Abena suffers from Bipolar Disorder which sometimes makes her relapse and drops certain shocking information which are very explicit. She even revealed that she becomes very sensitive when she relapse.

While the whole country was talking about a list she dropped recently, a social media user has called on Ghanaians to have pity on her.

Mikdad Mohammed on social media after watching Abena’s Video has recounted her life story which led to her current trauma.

He wrote”

Defiled at 5 by a 13-year old neighbour, made it to Aburi Girls where the signs were on the wall, had her first mental relapse in a University campus where she was a fast rising student activist super brilliant in class, lost her true love and friends, later jailed in New York for 18 months for trafficking heroine to pay for her Ukraine Medical School admission because the boss at the Scholarship Office allegedly wanted sex the very moment his eyes saw her, the story of Abena Korkor is as pathetic as it is sad; revolving around men (and some women) who craved for the banging body but overlooked the mental challenge upstairs, which has led many in her shoes to suicide when help didn’t come.
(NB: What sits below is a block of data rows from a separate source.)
import Summits.BirchSwinnertonDyer.Rank1Residual.P2.KrizLiTwoFortyThreeSlices
import Literature.NumberTheory.EllipticCurves.LeadingTermBSZOrdinaryProofs
import Literature.NumberTheory.EllipticCurves.HasseElementary
import Mathlib.Tactic.NormNum.LegendreSymbol
import HarnessLib

/-!
# Cell `bsd-print-cf2` (D-0131 (2) PRINT TIER, leaf CornerF @ `p = 2`), prover p3 — the Kriz–Li index
# set `𝒮` of `(243a1, ℚ(√−23))` made DECIDABLE: `a_ℓ(243a1)` is odd iff `x³ = 48` has an even number
# of roots in `𝔽_ℓ`; explicit members `ℓ = 13, 31, 73` and the twists `243a1^{(13)}`, `243a1^{(−299)}`

HONEST FRAMING. Companion of `P2/KrizLiTwoFortyThree{Curve,Slices,IsogenyClass}.lean`. Kriz–Li's set
`𝒮 = {ℓ ∤ 2N : ℓ split in K, Frob_ℓ of order 3 on E[2]}` (Def 4.1), typed by the tree as
`KrizLi2019.InS` with "order `3`" read as "`a_ℓ(E)` odd", enters the membership predicate
`P2.IsKrizLiTwoFortyThreeTwist` through `P2.IsKrizLiPrime243 ℓ` = (`ℓ` prime, `ℓ ∉ {2,3}`,
`(−23/ℓ) = 1`, `Odd (a_ℓ(243a1))`). The last conjunct refers to the tree's `frobeniusTrace`
(`p + 1 − #Ẽ(𝔽_p)` on the abstract integral model), which `decide` cannot evaluate. This file proves,
IN THE KERNEL, the parity criterion `Odd (a_ℓ(243a1)) ⟺ #{x ∈ 𝔽_ℓ : x³ = 48} even` for primes
`ℓ ∉ {2,3}` (the model `y² = x³ − 48` of `243a1`; the involution `y ↦ −y` on the affine points), so that
membership of any given `d` is decided by `decide`/`norm_num`; and records the first members
(`13, 31, 73 ∈ 𝒮`; hence `BSD(W,2)` for every globally minimal model of `243a1^{(13)} : y² = x³ − 48·13³`
and of `243a1^{(−23·13)}`, granted the six named facts of the slice). Nothing is asserted; no named fact;
beyond print: NO (bookkeeping for certificates; Kriz–Li Example 6.2's own reading "`a_ℓ ≡ 1 (mod 2)`").

References: [KrizLi2019] Def 4.1 (FMS) = arXiv Def 3.1 and p. 14 L57–58 ("its trace `a_ℓ(E) ≡ 1 (mod 2)`");
[SilvermanAEC2009] V.1 (counting points: `#E(𝔽_q) = 1 + Σ_x #{y}`), Exercise 8.19(a); evidence job
j282198 (`𝒮 = {13, 31, 73, 127, 151, 193, …}` = {`ℓ ≡ 1 (3)`, `(−23/ℓ) = 1`, `6` non-cube mod `ℓ`}).
-/

noncomputable section

open WeierstrassCurve NumberField Literature.NumberTheory.EllipticCurves
  Literature.NumberTheory.EllipticCurves.Rank1Residual
  Summit.BirchSwinnertonDyer.Rank1Residual

set_option autoImplicit false

namespace Summit.BirchSwinnertonDyer.Rank1Residual.P2

/-! ## §11 `243a1 ≅ y² = x³ − 48` and `a_ℓ(243a1)` on that model -/

/-- **`243a1` is `ℚ`-isomorphic to the short model `y² = x³ − 48`** (`x ↦ x/4`, `y ↦ y/8 − 1/2`:
`(8y + 4)² = (4x)³ − 48`). [cite: Cremona1997, Table 1 (curve 243a1)] -/
theorem smul_curve243a1_eq_short :
    (⟨⟨(2 : ℚ)⁻¹, 2, by norm_num, by norm_num⟩, 0, 0, -2⁻¹⟩ : VariableChange ℚ) • curve243a1 =
      shortWeierstrass (0, -48) := by
  ext <;> simp only [curve243a1, shortWeierstrass, variableChange_a₁, variableChange_a₂, variableChange_a₃,
    variableChange_a₄, variableChange_a₆] <;> push_cast <;> norm_num

/-- `Δ(y² = x³ − 48) = −2¹²·3⁵` on the `ℤ`-model, so a prime `ℓ ∉ {2,3}` does not divide it. [folklore] -/
theorem not_dvd_Δ_short243 {ℓ : ℕ} (hℓ : ℓ.Prime) (h2 : ℓ ≠ 2) (h3 : ℓ ≠ 3) :
    ¬ (ℓ : ℤ) ∣ (⟨0, 0, 0, ((0, -48) : ℤ × ℤ).1, ((0, -48) : ℤ × ℤ).2⟩ : WeierstrassCurve ℤ).Δ := by
  have hΔ : (⟨0, 0, 0, ((0, -48) : ℤ × ℤ).1, ((0, -48) : ℤ × ℤ).2⟩ : WeierstrassCurve ℤ).Δ =
      -(2 ^ 12 * 3 ^ 5) := by
    simp only [WeierstrassCurve.Δ, WeierstrassCurve.b₂, WeierstrassCurve.b₄, WeierstrassCurve.b₆,
      WeierstrassCurve.b₈]
    norm_num
  rw [hΔ, dvd_neg]
  intro h
  have h' : ℓ ∣ 2 ^ 12 * 3 ^ 5 := by exact_mod_cast h
  rcases (Nat.Prime.dvd_mul hℓ).mp h' with h | h
  · exact h2 ((Nat.prime_dvd_prime_iff_eq hℓ Nat.prime_two).mp (hℓ.dvd_of_dvd_pow h))
  · exact h3 ((Nat.prime_dvd_prime_iff_eq hℓ Nat.prime_three).mp (hℓ.dvd_of_dvd_pow h))

/-- **`a_ℓ(243a1) = a_ℓ` of the `ℤ`-model `y² = x³ − 48`** for primes `ℓ ∉ {2,3}` (isomorphic over `ℚ`,
both minimal at `ℓ`; tree `frobeniusTrace_eq_of_smul_eq_shortWeierstrass`).
[cite: SilvermanAEC2009, Exercise 8.19(a) with VII.1 Prop. 1.3(b)] -/
theorem frobeniusTrace_curve243a1_eq {ℓ : ℕ} (hℓ : ℓ.Prime) (h2 : ℓ ≠ 2) (h3 : ℓ ≠ 3) :
    curve243a1.frobeniusTrace ℓ =
      Literature.NumberTheory.Automorphic.frobeniusTrace ⟨0, 0, 0, 0, -48⟩ ℓ := by
  haveI : Fact ℓ.Prime := ⟨hℓ⟩
  exact BSZLemma17.frobeniusTrace_eq_of_smul_eq_shortWeierstrass smul_curve243a1_eq_short ℓ
    (not_dvd_Δ_short243 hℓ h2 h3)

/-! ## §12 The parity of `#Ẽ(𝔽_ℓ)` on a Mordell curve: the involution `y ↦ −y` -/

/-- **Parity of the point count of `y² = x³ + B` over a finite field of odd characteristic**:
`#E(F) ≡ 1 + #{x : x³ + B = 0} (mod 2)` — for each `x` the number of `y` with `y² = x³ + B` is `1` if
`x³ + B = 0` and `0` or `2` otherwise. [cite: SilvermanAEC2009, V.1 (proof of Thm. 1.1: #E = 1 + Σ_x (1 + χ(x³+Ax+B)))] -/
theorem natCard_point_mod_two_of_shortNF {F : Type*} [Field F] [Fintype F] [DecidableEq F]
    (E : WeierstrassCurve F) [E.IsShortNF] [E.IsElliptic] (hF : ringChar F ≠ 2) (h4 : E.a₄ = 0) :
    Nat.card E.toAffine.Point % 2 =
      (1 + (Finset.univ.filter fun x : F => x ^ 3 + E.a₆ = 0).card) % 2 := by
  rw [HasseElementary.natCard_point_eq E, Nat.add_mod, Finset.sum_nat_mod, Finset.card_filter]
  conv_rhs => rw [Nat.add_mod, Finset.sum_nat_mod]
  congr 3
  refine Finset.sum_congr rfl fun j _ => ?_
  have hcubic : (HasseElementary.cubic E).eval j = j ^ 3 + E.a₆ := by
    rw [HasseElementary.eval_cubic, h4, zero_mul, add_zero]
  by_cases h0 : j ^ 3 + E.a₆ = 0
  · rw [if_pos h0, HasseElementary.numY_of_eval_eq_zero E hF (by rw [hcubic, h0])]
  · rw [if_neg h0]
    by_cases hs : IsSquare ((HasseElementary.cubic E).eval j)
    · rw [HasseElementary.numY_of_isSquare E hF (by rw [hcubic]; exact h0) hs]
    · rw [HasseElementary.numY_of_not_isSquare E hF hs]

/-- **`a_ℓ` of the `ℤ`-model `y² = x³ + B` is odd iff `x³ = −B` has an even number of roots mod `ℓ`**
(`ℓ` an odd prime not dividing `Δ`). [cite: SilvermanAEC2009, V.1 and V.2 (a_p = p + 1 − #E(𝔽_p))] -/
theorem odd_frobeniusTrace_mordell_iff {ℓ : ℕ} [NeZero ℓ] (hℓ : ℓ.Prime) (h2 : ℓ ≠ 2) {B : ℤ}
    (hΔ : ¬ (ℓ : ℤ) ∣ (⟨0, 0, 0, 0, B⟩ : WeierstrassCurve ℤ).Δ) :
    Odd (Literature.NumberTheory.Automorphic.frobeniusTrace ⟨0, 0, 0, 0, B⟩ ℓ) ↔
      Even ((Finset.univ.filter fun x : ZMod ℓ => x ^ 3 = -(B : ZMod ℓ)).card) := by
  haveI : Fact ℓ.Prime := ⟨hℓ⟩
  set E : WeierstrassCurve (ZMod ℓ) := (⟨0, 0, 0, 0, B⟩ : WeierstrassCurve ℤ).map (Int.castRingHom (ZMod ℓ))
    with hE
  haveI : E.IsShortNF := ⟨by simp [hE, WeierstrassCurve.map], by simp [hE, WeierstrassCurve.map],
    by simp [hE, WeierstrassCurve.map]⟩
  haveI : E.IsElliptic := by
    rw [isElliptic_iff, hE, map_Δ, isUnit_iff_ne_zero, eq_intCast, Ne, ZMod.intCast_zmod_eq_zero_iff_dvd]
    exact hΔ
  have hchar : ringChar (ZMod ℓ) ≠ 2 := by rw [ZMod.ringChar_zmod_n]; exact h2
  have h4 : E.a₄ = 0 := by simp [hE, WeierstrassCurve.map]
  have h6 : E.a₆ = (B : ZMod ℓ) := by simp [hE, WeierstrassCurve.map]
  have hN : Nat.card E.toAffine.Point % 2 =
      (1 + (Finset.univ.filter fun x : ZMod ℓ => x ^ 3 = -(B : ZMod ℓ)).card) % 2 := by
    rw [natCard_point_mod_two_of_shortNF E hchar h4]
    congr 3
    ext x
    simp only [Finset.mem_filter, Finset.mem_univ, true_and, h6]
    exact add_eq_zero_iff_eq_neg
  have hodd : ℓ % 2 = 1 := Nat.odd_iff.mp (hℓ.odd_of_ne_two h2)
  have hgoal : Literature.NumberTheory.Automorphic.frobeniusTrace ⟨0, 0, 0, 0, B⟩ ℓ =
      (ℓ : ℤ) + 1 - (Nat.card E.toAffine.Point : ℤ) := rfl
  rw [hgoal, Int.odd_iff, Nat.even_iff]
  omega

/-- **`a_ℓ(243a1)` is odd iff `x³ = 48` has an even number of solutions in `𝔽_ℓ`** (`ℓ ∉ {2,3}` prime)
— the decidable form of the last clause of `IsKrizLiPrime243`. (For `ℓ ≡ 2 (mod 3)` there is exactly
one cube root, so `a_ℓ` is even — indeed `0`; for `ℓ ≡ 1 (mod 3)` there are `0` or `3`, so `a_ℓ` is odd
iff `48`, equivalently `6`, is a non-cube mod `ℓ`.)
[cite: KrizLi2019, Def. 4.1 and p. 14 L57–58 (arXiv:1606.03172) ("a_ℓ(E) ≡ 1 (mod 2)")] -/
theorem odd_frobeniusTrace_curve243a1_iff {ℓ : ℕ} [NeZero ℓ] (hℓ : ℓ.Prime) (h2 : ℓ ≠ 2) (h3 : ℓ ≠ 3) :
    Odd (curve243a1.frobeniusTrace ℓ) ↔
      Even ((Finset.univ.filter fun x : ZMod ℓ => x ^ 3 = 48).card) := by
  rw [frobeniusTrace_curve243a1_eq hℓ h2 h3, odd_frobeniusTrace_mordell_iff hℓ h2
    (by simpa using not_dvd_Δ_short243 hℓ h2 h3)]
  have h48 : (-((-48 : ℤ) : ZMod ℓ)) = 48 := by push_cast; ring
  rw [h48]

/-- **Decidable form of `ℓ ∈ 𝒮`** for `(243a1, ℚ(√−23))`: `IsKrizLiPrime243 ℓ` iff `ℓ` is a prime
`∉ {2,3}` with `(−23/ℓ) = 1` and an even number of cube roots of `48` in `𝔽_ℓ`.
[cite: KrizLi2019, Def. 4.1 (FMS) = arXiv Def. 3.1] -/
theorem isKrizLiPrime243_iff {ℓ : ℕ} [NeZero ℓ] :
    IsKrizLiPrime243 ℓ ↔ ℓ.Prime ∧ ℓ ≠ 2 ∧ ℓ ≠ 3 ∧ jacobiSym (-23) ℓ = 1 ∧
      Even ((Finset.univ.filter fun x : ZMod ℓ => x ^ 3 = 48).card) := by
  constructor
  · rintro ⟨hℓ, h2, h3, hj, hodd⟩
    exact ⟨hℓ, h2, h3, hj, (odd_frobeniusTrace_curve243a1_iff hℓ h2 h3).1 hodd⟩
  · rintro ⟨hℓ, h2, h3, hj, hev⟩
    exact ⟨hℓ, h2, h3, hj, (odd_frobeniusTrace_curve243a1_iff hℓ h2 h3).2 hev⟩

/-! ## §13 The first members of `𝒮` and of the family -/

/-- **`13 ∈ 𝒮`**: `(−23/13) = 1` and `x³ = 48 = 9` has no root in `𝔽₁₃` (cubes are `0, ±1, ±5`).
[cite: KrizLi2019, Def. 4.1] -/
theorem isKrizLiPrime243_thirteen : IsKrizLiPrime243 13 :=
  isKrizLiPrime243_iff.2 ⟨by norm_num, by norm_num, by norm_num, by norm_num, by decide⟩

/-- **`31 ∈ 𝒮`**. [cite: KrizLi2019, Def. 4.1] -/
theorem isKrizLiPrime243_thirtyOne : IsKrizLiPrime243 31 :=
  isKrizLiPrime243_iff.2 ⟨by norm_num, by norm_num, by norm_num, by norm_num, by decide⟩

/-- **`73 ∈ 𝒮`**. [cite: KrizLi2019, Def. 4.1] -/
theorem isKrizLiPrime243_seventyThree : IsKrizLiPrime243 73 :=
  isKrizLiPrime243_iff.2 ⟨by norm_num, by norm_num, by norm_num, by norm_num, by decide⟩

/-- **`7 ∉ 𝒮`** although `(−23/7) = 1`: `x³ = 48 = 6` has the three roots `3, 5, 6` in `𝔽₇`, so
`a₇(243a1)` is even (indeed `7 ≡ 1 (mod 3)` and `6` is a cube mod `7`). [cite: KrizLi2019, Def. 4.1] -/
theorem not_isKrizLiPrime243_seven : ¬ IsKrizLiPrime243 7 := by
  intro h
  have h7 := (isKrizLiPrime243_iff.1 h).2.2.2.2
  revert h7
  decide

/-- **`d = 13` is an explicit member**: every `ℚ`-model of `243a1^{(13)} : y² = x³ − 48·13³` or of
`243a1^{(−299)}` is in the Kriz–Li family of `243a1`. [cite: KrizLi2019, Def. 4.1 and Thm. 5.1 (2)] -/
theorem isKrizLiTwoFortyThreeTwist_thirteen {W : WeierstrassCurve ℚ} {C : VariableChange ℚ}
    (hC : C • curve243a1.quadraticTwist (13 : ℤ) = W ∨
      C • curve243a1.quadraticTwist ((-23 * 13 : ℤ) : ℚ) = W) : IsKrizLiTwoFortyThreeTwist W :=
  isKrizLiTwoFortyThreeTwist_of_explicit (d := 13) (by norm_num) (by decide)
    (by exact (Nat.prime_iff.1 (by norm_num)).squarefree)
    (fun ℓ hℓ hℓd => by
      have h13 : ℓ ∣ 13 := by simpa using hℓd
      obtain rfl := (Nat.prime_dvd_prime_iff_eq hℓ (by norm_num)).mp h13
      exact isKrizLiPrime243_thirteen) hC

/-- **`BSD(W, 2)` for every globally minimal model of `243a1^{(13)}`** (`y² = x³ − 105456` up to
`ℚ`-isomorphism; analytic rank one) **and of `243a1^{(−299)}`** (analytic rank zero), granted BY NAME
Kriz–Li 2019 Thm 5.1 (2) / Thm 4.3, the Table-1 row `243a1`, Creutz–Miller 2012, Burungale–Flach 2024
and modularity — the membership decided in the kernel. [cite: KrizLi2019, Thm. 5.1 (2), Def. 4.1, Table 1 row 243a1]
[cite: CreutzMiller2012, Thm. 1.1] [cite: BurungaleFlach2024, Cor. 2] -/
theorem bsdp_two_twist_thirteen_curve243a1 (hKL : KrizLi2019.thm112_bsdTwo_twist)
    (h33 : KrizLi2019.thm33_rank_twist) (htab : KrizLi2019.table1_row243a1)
    (hS31 : bsdTriple_of_analyticRank_le_one_of_conductor_lt) (hBF : bsdTriple_of_hasCM_of_L_one_ne_zero)
    (hmod : hasEntireLFunction_rat) (W : WeierstrassCurve ℚ) [W.IsElliptic] [W.IsGloballyMinimal]
    {C : VariableChange ℚ}
    (hC : C • curve243a1.quadraticTwist (13 : ℤ) = W ∨
      C • curve243a1.quadraticTwist ((-23 * 13 : ℤ) : ℚ) = W) : BSDp W 2 :=
  bsdp_two_of_isKrizLiTwoFortyThreeTwist hKL h33 htab hS31 hBF hmod W (isKrizLiTwoFortyThreeTwist_thirteen hC)

end Summit.BirchSwinnertonDyer.Rank1Residual.P2

end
Betrayed by her friends, unable to hold down any job and bouts of relapse later, we want to judge her and make her the object of mockery or hate? No. It can’t be right. And without passing any judgment on any specific man, anyman who unzips before [an occasionally] “mentally challenged” person no matter the context, should know he’s signing an “anything-can-happen-later” agreement with the tip of his penis. The story of Abena Korkor is the story of a damsel going through a tough time and almost everyone who tried to help ended up eating her cookie, of course with her consent. The girl just deserves sympathy and support. Her predicament speaks to the neglect of mental issues in our homes, in our schools, in our courts and in the corridors of our government where resources are allocated to solve our problems. I don’t know her. Have never met her. I don’t know anybody who knows her but just like I did for Irbard, I am providing an intellectual divergence, even if amateurish at which heart is the need to rethink our approach to mental health.